(Records from a collection)
import Summits.CriticalPhenomena.PercolationContinuityZ3.Theorems.PercNearOneGluingNoHeavyLowerTailSahiC3CubeFourFKG
import Summits.CriticalPhenomena.PercolationContinuityZ3.Theorems.PercNearOneGluingNoHeavyLowerTailSahiCubeThreeAllOrdersBirkhoff
import Summits.CriticalPhenomena.PercolationContinuityZ3.Theorems.PercNearOneGluingNoHeavyLowerTailSahiE3JuntaMeetKahnForm
import Literature.Combinatorics.Sahi2008.Percolation
import HarnessLib
import HarnessLib.Audit

/-!
# `NoHeavyLowerTail` (crux stmt-CriticalPhenomena-4575), Sahi programme P4: corollaries of Sahi's `C₃` on `{0,1}⁴` for every FKG weight, II —
# the power set `2^X` (`|X| ≤ 4`), Kahn's Conjecture 5 on four coordinates, every FKG poset with at most four join-irreducibles
# (standard axioms)

Support file (cell `prim-l12`, seat P4; `--supports stmt-CriticalPhenomena-4575`).  No named facts, no sorries, no definitions; axioms
`propext`, `Classical.choice`, `Quot.sound` only.  Everything rests on `SahiC3CubeFourFKG.sahiPositive_three_cube_four` (`…SahiC3CubeFourFKG`).

* `exists_cube_embedding_four` + `sahiPositive_three_set_of_card_le_four`: every FKG probability weight on Sahi's power set `Set X`, `|X| ≤ 4`,
  is Sahi-positive of order `3` (lattice embedding `2^X ↪ 2⁴` with a monotone retraction, as in
  `SahiCubeAllOrders.sahiPositive_set_of_card_le_three`).
* **`kahn_of_card_le_four`**: Kahn's Conjecture 5 [Kahn2022, Conj. 5] for every product measure on `Set ι`, `|ι| ≤ 4`, WITH STANDARD AXIOMS
  (the tree's `SahiC3Cube.sahiC3_cube_four` / `sahiC3_of_card_le_four` are the `native_decide` versions);
  **`kahn_of_inter_determinedBy_card_le_four`**: on EVERY finite index type whenever `A ∩ B` is determined by at most four coordinates
  (locality `SahiE3JuntaMeet.kahn_of_inter_determinedBy`).
* `sahiPositive_three_of_card_supIrred_le_four`: **`SahiConjecture 3` on every finite distributive lattice with at most four join-irreducibles**
  (Birkhoff transfer `SahiCubeAllOrders.exists_birkhoff_embedding_retract`).
-/

namespace Summit.CriticalPhenomena.PercolationContinuityZ3.Theorems.SahiC3CubeFourFKG

open Finset Literature.Probability.LatticeModels Literature.Combinatorics.Sahi2008 Literature.Probability.Percolation SahiC3Cube

/-! ### Sahi's own setting: the power set `2^X`, `|X| ≤ 4`; Kahn's Conjecture 5 on at most four coordinates -/

section PowerSet

open SahiCubeAllOrders (sahiPositive_of_pushWeight_of_retract)

variable {X : Type*} [Fintype X]

/-- **A lattice embedding `2^X ↪ {0,1}⁴` with a monotone retraction**, for `|X| ≤ 4` (the `Fin 3` version is
`SahiCubeAllOrders.exists_cube_embedding`; same proof). [this work] -/
theorem exists_cube_embedding_four (ι : X ↪ Fin 4) :
    ∃ (E : Set X → (Fin 4 → Bool)) (R : (Fin 4 → Bool) → Set X), Function.Injective E ∧
      (∀ S T, E (S ⊓ T) = E S ⊓ E T) ∧ (∀ S T, E (S ⊔ T) = E S ⊔ E T) ∧ Monotone R ∧ ∀ S, R (E S) = S := by
  classical
  obtain ⟨E, hE⟩ : ∃ E : Set X → (Fin 4 → Bool), ∀ S t, E S t = true ↔ ∃ x, ι x = t ∧ x ∈ S :=
    ⟨fun S t => decide (∃ x, ι x = t ∧ x ∈ S), fun S t => by simp only [decide_eq_true_eq]⟩
  obtain ⟨R, hR⟩ : ∃ R : (Fin 4 → Bool) → Set X, ∀ y x, x ∈ R y ↔ y (ι x) = true :=
    ⟨fun y => {x | y (ι x) = true}, fun y x => Iff.rfl⟩
  have hEι : ∀ S x, E S (ι x) = true ↔ x ∈ S := by
    intro S x
    rw [hE]
    constructor
    · rintro ⟨x', hx', hS⟩
      rwa [← ι.injective hx']
    · intro hx
      exact ⟨x, rfl, hx⟩
  have hRE : ∀ S, R (E S) = S := by
    intro S
    ext x
    rw [hR, hEι]
  refine ⟨E, R, fun S T h => by rw [← hRE S, h, hRE], fun S T => ?_, fun S T => ?_, fun y z hyz x hx => ?_, hRE⟩
  · funext t
    show E (S ∩ T) t = (E S t && E T t)
    rw [Bool.eq_iff_iff, hE, Bool.and_eq_true, hE, hE]
    constructor
    · rintro ⟨x, hx, hS, hT⟩
      exact ⟨⟨x, hx, hS⟩, ⟨x, hx, hT⟩⟩
    · rintro ⟨⟨x, hx, hS⟩, ⟨x', hx', hT⟩⟩
      have hxx : x' = x := ι.injective (hx'.trans hx.symm)
      subst hxx
      exact ⟨x', hx, hS, hT⟩
  · funext t
    show E (S ∪ T) t = (E S t || E T t)
    rw [Bool.eq_iff_iff, hE, Bool.or_eq_true, hE, hE]
    constructor
    · rintro ⟨x, hx, hS | hT⟩
      · exact Or.inl ⟨x, hx, hS⟩
      · exact Or.inr ⟨x, hx, hT⟩
    · rintro (⟨x, hx, hS⟩ | ⟨x, hx, hT⟩)
      · exact ⟨x, hx, Or.inl hS⟩
      · exact ⟨x, hx, Or.inr hT⟩
  · rw [hR] at hx ⊢
    have h1 : y (ι x) ≤ z (ι x) := hyz (ι x)
    rw [hx] at h1
    exact top_le_iff.1 h1

/-- **Sahi's Conjecture 5 at `n = 3` on the power set `2^X` for `|X| ≤ 4`** [Sahi2008, Conj. 5; `|X| ≤ 2` is Sahi2008 Prop. 15, `|X| ≤ 3`
(all orders) the tree's `SahiCubeAllOrders.sahiPositive_set_of_card_le_three`]: every FKG probability weight on `Set X` is Sahi-positive of
order `3`. [this work] -/
theorem sahiPositive_three_set_of_card_le_four (hX : Fintype.card X ≤ 4) {μ : Set X → ℝ} (hμ : IsFKGMeasure μ) :
    SahiPositive μ 3 := by
  have hι : Nonempty (X ↪ Fin 4) := by
    rw [Function.Embedding.nonempty_iff_card_le, Fintype.card_fin]
    exact hX
  obtain ⟨ι⟩ := hι
  obtain ⟨E, R, hEinj, hEinf, hEsup, hRmono, hRE⟩ := exists_cube_embedding_four ι
  have hμ' : IsFKGMeasure (pushWeight μ E) := isFKGMeasure_pushWeight hμ hEinj hEinf hEsup
  exact sahiPositive_of_pushWeight_of_retract hRmono hRE (sahiPositive_three_cube_four hμ')

/-- The same in the shape of the tree's `SahiCubeAllOrders.sahiThreePointLattice` (there: `|X| ≤ 3`, all orders): for every type `X` with at
most four elements and every FKG probability weight on `Set X`, `SahiPositive μ 3`. [this work] -/
theorem sahiFourPointLattice_three :
    ∀ (X : Type) [Fintype X], Fintype.card X ≤ 4 → ∀ μ : Set X → ℝ, IsFKGMeasure μ → SahiPositive μ 3 := by
  intro X _ hX μ hμ
  exact sahiPositive_three_set_of_card_le_four hX hμ

/-- **Kahn's Conjecture 5 on at most four coordinates, standard axioms**: for a finite index type `ι` with `|ι| ≤ 4`, every
`p : ι → [0,1]` and all increasing `A, B, C ⊆ Set ι`, `0 ≤ sahiE3 (prodBernoulli p) A B C` (the tree's `SahiC3Cube.sahiC3_cube_four` /
`sahiC3_of_card_le_four` give this by `native_decide`; here it follows from `C₃` for all FKG weights on `2⁴`). [this work] -/
theorem kahn_of_card_le_four {ι : Type*} [Fintype ι] (hι : Fintype.card ι ≤ 4) (p : ι → unitInterval) {A B C : Set (Set ι)}
    (hA : IsUpperSet A) (hB : IsUpperSet B) (hC : IsUpperSet C) : 0 ≤ sahiE3 (prodBernoulli p) A B C :=
  sahiE3_nonneg_of_sahiPositive_upper p (sahiPositive_three_set_of_card_le_four hι (isFKGMeasure_bernoulliWeight p)) hA hB hC

/-- **Kahn's Conjecture 5 whenever `A ∩ B` is determined by at most four coordinates, on every finite index type, standard axioms**
(locality `SahiE3JuntaMeet.kahn_of_inter_determinedBy` + `kahn_of_card_le_four` on the block). [this work] -/
theorem kahn_of_inter_determinedBy_card_le_four {ι : Type*} [Fintype ι] [DecidableEq ι] (p : ι → unitInterval) (W : Finset ι)
    (hW : W.card ≤ 4) {U A B : Set (Set ι)} (hU : IsUpperSet U) (hA : IsUpperSet A) (hB : IsUpperSet B)
    (hAB : DeterminedBy (A ∩ B) (↑W : Set ι)) : 0 ≤ sahiE3 (prodBernoulli p) U A B := by
  have hcard : Fintype.card ↥W ≤ 4 := by rw [Fintype.card_coe]; exact hW
  exact SahiE3JuntaMeet.kahn_of_inter_determinedBy p W hU hA hB hAB fun q T A' B' hT hA' hB' =>
    kahn_of_card_le_four hcard q hT hA' hB'

end PowerSet

/-! ### Every FKG poset with at most four join-irreducibles -/

section Birkhoff

open SahiCubeAllOrders (sahiPositive_of_pushWeight_of_retract exists_birkhoff_embedding_retract)

/-- **`SahiConjecture 3` on every finite distributive lattice with at most four join-irreducible elements** (Lieb–Sahi's "FKG posets":
`2^X` for `|X| ≤ 4`, the grids `[3]×[3]`, `[2]×[2]×[3]`, `[2]×[5]`, chains, …): every FKG probability weight is Sahi-positive of order `3`.
Birkhoff transfer (`SahiCubeAllOrders.exists_birkhoff_embedding_retract`, `isFKGMeasure_pushWeight`, `sahiPositive_of_pushWeight_of_retract`)
of `sahiPositive_three_set_of_card_le_four`. [this work] -/
theorem sahiPositive_three_of_card_supIrred_le_four {α : Type*} [DistribLattice α] [Fintype α] [DecidableEq α]
    (h4 : Nat.card {j : α // SupIrred j} ≤ 4) {μ : α → ℝ} (hμ : IsFKGMeasure μ) : SahiPositive μ 3 := by
  classical
  have hne : Nonempty α := by
    by_contra h
    rw [not_nonempty_iff] at h
    have h0 : ∑ x, μ x = 0 := Fintype.sum_empty _
    have h1 := hμ.sum_eq_one
    rw [h0] at h1
    exact zero_ne_one h1
  obtain ⟨E, R, hEinj, hEinf, hEsup, hRmono, hRE⟩ := exists_birkhoff_embedding_retract (α := α)
  have hcard : Fintype.card {j : α // SupIrred j} ≤ 4 := by
    rwa [← Nat.card_eq_fintype_card]
  have hμ' : IsFKGMeasure (pushWeight μ E) := isFKGMeasure_pushWeight hμ hEinj hEinf hEsup
  exact sahiPositive_of_pushWeight_of_retract hRmono hRE (sahiPositive_three_set_of_card_le_four hcard hμ')

end Birkhoff

end Summit.CriticalPhenomena.PercolationContinuityZ3.Theorems.SahiC3CubeFourFKG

EXERCISE DIRECTIONS
Search the records above for the string "Function". Report each line that has it.

YOUR SOLUTION
    ∃ (E : Set X → (Fin 4 → Bool)) (R : (Fin 4 → Bool) → Set X), Function.Injective E ∧
    rw [Function.Embedding.nonempty_iff_card_le, Fintype.card_fin]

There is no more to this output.